Are you feeling guilty about wasting time on your phone? Procrastination is a major problem that significantly affects individual behavior and health. Many people struggle with productivity. It’s easy to stare at your phone and scroll through social media but more difficult to put it down. Here's how to build self-control, overcome distractions, and get your work done with the Pomodoro technique.

What is the Pomodoro technique? And how can you use it to reduce screen use and make the most of your time? The Pomodoro technique is one of the most popular strategies to tackle procrastination. It has proven effective in increasing focus and motivation. Francesco Cirillo invented this technique in the early 1900s, named after his tomato timer. The underlying idea is simple: one can become more productive by breaking down a large goal into smaller tasks with intermittent breaks.

The approach entails 25-minute intense work intervals followed by 5-minute breaks to complete one cycle or, as the name implies, a Pomodoro. You then reward yourself after every 4th Pomodoro (or hour) with a longer break of 15-30 minutes. 

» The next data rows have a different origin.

import Literature.NumberTheory.EllipticCurves.ZpExtensionEisensteinTwistToTwistModP
import Literature.NumberTheory.EllipticCurves.LambdaAdicSelmerDataToEisensteinH1Linear
import Literature.NumberTheory.EllipticCurves.IwasawaAlgebraEisensteinRankOneCokernelProofs
import HarnessLib

/-!
# A non-zero mod-`p` component of `s ∈ 𝔖_p(K_∞)` keeps the control image `f_m(s) ∈ H¹(K, T_𝔮)` out of
# `T^{p^{n₁}} · H¹(K, T_𝔮)` for EVERY `m ≥ p^{n₁}` (assembly of the rank-one route to the m-uniform cokernel bound
# of Howard's control map; proofs file)

Topic `NumberTheory/EllipticCurves`. THEOREMS ONLY (no definition, no named fact, no instance, no `sorry`), in the pinned
currency of `WeierstrassCurve.LambdaAdicSelmerData` (`𝔖`), `ZpExtension.EisensteinH1Data` (`H = H¹(K, T_𝔮)`, `𝔮 = (T^m + p)`,
sign convention `κ⁻ = κ.unitTwist (-1)`) and `LambdaAdicSelmerData.toEisensteinH1Linear` (Howard's compact control map
`f : 𝔖 → H`, D1 lineage of the cell `pub/bsd-print-x9`).

WHAT. `toEisensteinH1Linear_not_mem_X_pow_smul_top`: if `p^{n₁} ≤ m` and the level-`(n₁, 1)` component
`(proj n₁ s) 1 ∈ H¹(K_{n₁}, E[p])` of `s ∈ 𝔖` is non-zero, then `f s ∉ T^{p^{n₁}} • H`. Proof: `θ := H¹(Ξ) ∘ proj₁` with the
equivariant coefficient extraction `Ξ : E[p] ⊗ A_{m,1}(ψ) → 𝒯_{p^{n₁}}` (`ZpExtension.eisensteinToTwistModP`, p655289) kills
`T^{p^{n₁}} • H` (`map_eisensteinToTwistModP_map_smul_X_pow`, `EisensteinH1Data.proj_smul`) and sends `f s` to
`coresShapiro⁻ n₁ (cor_{Γ_n → Γ_{n₁}} (proj n s) 1) = coresShapiro⁻ n₁ ((proj n₁ s) 1)` (`proj_toEisensteinH1Linear`,
`eisensteinComponent_apply`, `map_eisensteinToTwistModP_coresEisenstein_eq_coresShapiro`, `coresLe_proj_eq_proj`), which is
non-zero by the Shapiro bijection (`coresShapiro_eq_zero_iff`); then `IwasawaAlgebra.not_mem_X_pow_smul_top_of_map_ne_zero`
(p653099).

WHY (cell `pub/bsd-print-x9`, S1 = STUB 3 of the shared μ-item `MuInequalityCoherentPair`, COMPACT side; crux
`PrintX10b.BeyondCarrierDepthX10b`; memo `HOME/x10b-p1-w2/S1-COKERNEL-BLUEPRINT-x10b-p1-w2-g8.md`): restricted to the Selmer
parts, this is the hypothesis `he : f e ∉ T^{j₀} • H_m` of
`IwasawaAlgebra.finite_quotient_range_and_natCard_le_of_not_mem_X_pow_smul` (p653099), giving
`Finite (H_m ⧸ range f) ∧ Nat.card (H_m ⧸ range f) ≤ p^{p^{n₁}}` for every `m > p^{n₁}` — the fields
`SpecWitness.finite_coker/card_coker_le` of `nonempty_specWitness_of_dvrConclusion` (p643969) with a constant UNIFORM in
`m`; the element `s ∉ p𝔖` with a non-zero mod-`p` component comes from Nakayama and
`PrintX10bModPDivision.exists_proj_one_ne_zero_of_not_mem` (p654361). No Poitou–Tate duality and no local index is used.
HONEST FRAMING: nothing about `L`-functions or Selmer ranks is asserted; no summit statement is proved; BSD is not proved by
any of this.

References: [Howard2004HeegnerKolyvagin] B. Howard, Compositio Math. 140 (2004), §2.2, Lemma 2.2.7 / Prop. 2.2.8, proof of
Thm. 2.2.10 (𝔮 = T^m + p); [MazurRubinMemoirs2004] Prop. 5.3.14; [SerreGaloisCohomology1997] I §2.5 (Shapiro);
[PerrinRiou1987BSMF] §0 p. 402.
-/

set_option autoImplicit false

noncomputable section

open scoped TensorProduct Topology ContRepresentation
open Field CategoryTheory

universe u

/-! ## The assembly -/

namespace WeierstrassCurve.LambdaAdicSelmerData

open scoped Classical
open Literature.NumberTheory.EllipticCurves Literature.NumberTheory.GaloisRepresentations
open Literature.NumberTheory.EllipticCurves.ZpExtension (eisensteinLevel)

variable {K : Type u} [Field K] [NumberField K] {V : WeierstrassCurve K} [V.IsElliptic] {p : ℕ} [hp : Fact p.Prime]
  {κ : ZpExtension K p} {γ : absoluteGaloisGroup K} (D : V.LambdaAdicSelmerData κ γ) {m : ℕ} (hm : 1 ≤ m)
  (t : ∀ k, (V.torsionGaloisModule ((p : ℤ) ^ (k + 1))).toContRepresentation →ⁱL
    (V.torsionGaloisModule ((p : ℤ) ^ k)).toContRepresentation)
  (ht : ∀ k (P : geomTorsion V ((p : ℤ) ^ (k + 1))), t k P = V.geomTorsionReduce p k P)
  (I : ZpExtension.EisensteinH1Data (κ.unitTwist (-1)) (fun k ↦ V.torsionGaloisModule ((p : ℤ) ^ k)) t hm)

omit [NumberField K] [V.IsElliptic] hp in
/-- `E[p]` is killed by `p`. [folklore] -/
private theorem nsmul_geomTorsion_one_eq_zero (x : geomTorsion V ((p : ℤ) ^ 1)) : p • x = 0 :=
  Subtype.ext (by
    rw [AddSubmonoidClass.coe_nsmul, ZeroMemClass.coe_zero, ← natCast_zsmul]
    exact (congrArg (· • (x : geomPoints V)) (pow_one (p : ℤ))).symm.trans ((mem_geomTorsion_iff V _ _).1 x.2))

/-- **A non-zero mod-`p` component keeps the control image out of `T^{p^{n₁}} • H_m`.** For the pinned compact control
map `f = toEisensteinH1Linear : 𝔖 → H = H¹(K, T_𝔮)` (`𝔮 = q_m`, sign convention `κ⁻`), `p^{n₁} ≤ m`, and `s ∈ 𝔖` whose
level-`(n₁, 1)` component `(proj n₁ s) 1 ∈ H¹(K_{n₁}, E[p])` is non-zero: `f s ∉ T^{p^{n₁}} • H`. Proof: `θ = H¹(Ξ) ∘ proj₁`
kills `T^{p^{n₁}} • H` (`map_eisensteinToTwistModP_map_smul_X_pow`) and `θ (f s) = coresShapiro⁻ n₁ ((proj n₁ s) 1) ≠ 0`
(`map_eisensteinToTwistModP_coresEisenstein_eq_coresShapiro`, `coresLe_proj_eq_proj`, `coresShapiro_eq_zero_iff`).
With `IwasawaAlgebra.finite_quotient_range_and_natCard_le_of_not_mem_X_pow_smul` this gives `#(H_m ⧸ range f) ≤ p^{p^{n₁}}`
for every `m > p^{n₁}` on the Selmer part. [cite: Howard2004HeegnerKolyvagin, §2.2, Prop. 2.2.8 and proof of Thm. 2.2.10 (𝔮 = T^m + p)]
[cite: SerreGaloisCohomology1997, I §2.5 Prop. 10] -/
theorem toEisensteinH1Linear_not_mem_X_pow_smul_top (hγ : κ.IsTopGenerator γ)
    (hE : ∀ P : V.toAffine.Point, p • P = 0 → P = 0) {n₁ : ℕ} (hn : p ^ n₁ ≤ m) (s : D.S)
    (hs : D.proj n₁ s 1 ≠ 0) :
    D.toEisensteinH1Linear hm t ht I hγ hE s ∉
      (Ideal.span {(PowerSeries.X : IwasawaAlgebra p) ^ (p ^ n₁)} • ⊤ : Submodule (IwasawaAlgebra p) I.H) := by
  haveI : CompactSpace (absoluteGaloisGroup K) := absoluteGaloisGroup_compactSpace K
  have hM1 : ∀ x : geomTorsion V ((p : ℤ) ^ 1), p • x = 0 := nsmul_geomTorsion_one_eq_zero
  refine IwasawaAlgebra.not_mem_X_pow_smul_top_of_map_ne_zero p
    ((galoisCohomology.map ((κ.unitTwist (-1)).eisensteinToTwistModP (V.torsionGaloisModule ((p : ℤ) ^ 1)) hM1 hm n₁ hn)
      1).comp (I.proj 1)) (fun h ↦ ?_) ?_
  · rw [AddMonoidHom.comp_apply, I.proj_smul]
    exact ZpExtension.map_eisensteinToTwistModP_map_smul_X_pow _ _ hM1 hm n₁ hn le_rfl _
  · -- an auxiliary layer above both `J(m,1)` and `n₁`
    set n := max (eisensteinLevel (p := p) hm 1) n₁ + 1 with hn_def
    have hn1 : eisensteinLevel (p := p) hm 1 ≤ n := (le_max_left _ _).trans (Nat.le_succ _)
    have hn2 : n₁ < n := Nat.lt_succ_of_le (le_max_right _ _)
    have hfin : ∀ j : ℕ, (κ.layerSubgroup j).FiniteIndex := fun j ↦
      ⟨by rw [κ.index_layerSubgroup j]; exact pow_ne_zero _ hp.out.ne_zero⟩
    have hfin' : ∀ j : ℕ, ((κ.unitTwist (-1)).layerSubgroup j).FiniteIndex := fun j ↦
      ⟨by rw [(κ.unitTwist (-1)).index_layerSubgroup j]; exact pow_ne_zero _ hp.out.ne_zero⟩
    haveI := hfin
    haveI := hfin'
    haveI := κ.fintypeQuotientLayer n
    haveI := (κ.unitTwist (-1)).fintypeQuotientLayer n₁
    have hNn : κ.layerSubgroup n ≤ (κ.unitTwist (-1)).layerSubgroup n₁ := by
      rw [ZpExtension.layerSubgroup_unitTwist]; exact κ.layerSubgroup_antitone hn2.le
    haveI : Fintype ((κ.unitTwist (-1)).layerSubgroup n₁ ⧸ (κ.layerSubgroup n).subgroupOf ((κ.unitTwist (-1)).layerSubgroup n₁)) :=
      Fintype.ofFinite _
    haveI : Fintype (κ.layerSubgroup n₁ ⧸ (κ.layerSubgroup n).subgroupOf (κ.layerSubgroup n₁)) := Fintype.ofFinite _
    rw [AddMonoidHom.comp_apply, D.proj_toEisensteinH1Linear hm t ht I hγ hE s 1 hn1,
      D.eisensteinComponent_apply hm 1 n hn1 s,
      ZpExtension.map_eisensteinToTwistModP_coresEisenstein_eq_coresShapiro _ _ hM1 hm n₁ hn (κ.layerSubgroup n) _ hNn _,
      Ne, ZpExtension.coresShapiro_eq_zero_iff]
    -- transport the target layer `Γ⁻_{n₁} = Γ_{n₁}` (equal subgroups, `layerSubgroup_unitTwist`) and use `cor (proj n) = proj n₁`
    have key : ∀ (H'' : Subgroup (absoluteGaloisGroup K)) (e : κ.layerSubgroup n₁ = H'') (h'' : κ.layerSubgroup n ≤ H'')
        [Fintype (H'' ⧸ (κ.layerSubgroup n).subgroupOf H'')],
        coresLe (V.torsionGaloisModule ((p : ℤ) ^ 1)).toTopRep h'' (κ.isOpen_layerSubgroup n) (D.proj n s 1) = 0 →
          D.proj n₁ s 1 = 0 := by
      intro H'' e
      subst e
      intro h'' _ h0
      exact (D.coresLe_proj_eq_proj hγ hE 1 hn2 s).symm.trans h0
    exact fun h0 ↦ hs (key _ (κ.layerSubgroup_unitTwist (-1) n₁).symm hNn h0)

end WeierstrassCurve.LambdaAdicSelmerData

end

The practical question is: how can you incorporate this strategy into your daily routine and broader life plans? By drawing upon the GPAR (goals, plan, action, reflection) heuristic, you can easily utilize the Pomodoro technique whenever you seek heightened productivity.


It is essential to begin with a goal. Having a goal in mind will provide a sense of direction of what you want to accomplish in a given time frame. Larger goals need to be broken down into smaller milestones for each Pomodoro. Let’s say you wanted to study for an important exam. You could review lecture 1 in the first Pomodoro, take a break, and then start with lecture 2 in the second Pomodoro. Of course, you could also cover a lecture over two Pomodoros. The choice is entirely yours which brings us to the letter P. 


Planning your tasks for each Pomodoro might seem tedious, but it is an important step often overlooked. First-timers might find it too easy to complete a task before 25-minutes or not be able to get things done at all. By planning what you want to achieve in each Pomodoro, you are essentially creating a structure consisting of smaller steps. However, it’s important to bear in mind that the Pomodoro technique is flexible and you can tailor your plan to fit what works best for you. 


Once you have set up your plan, it’s time to take action. Taking action is the hardest step. During the 25-minute sprints, it is paramount to focus entirely on productivity. Distractions such as looking through your phone, texting, or even talking to a friend can be detrimental to the entire process. Postpone the distractions for later.


After you completed your goal for the day, take some time to look back and reflect. Have you been productive or distracted? Was it challenging to complete tasks in the given time frame? Should you have defined smaller tasks to fit into the Pomodoros? Take note of what went well and what didn’t. Use the information to improve your organization skills. This step is not mandatory, but doing so will help you understand the ways in which you can become even more productive. 

There you have it. A quick guide on how to apply the Pomodoro technique to achieve your goals and make the most of your precious time. If you are struggling with procrastination, then this is a must-try.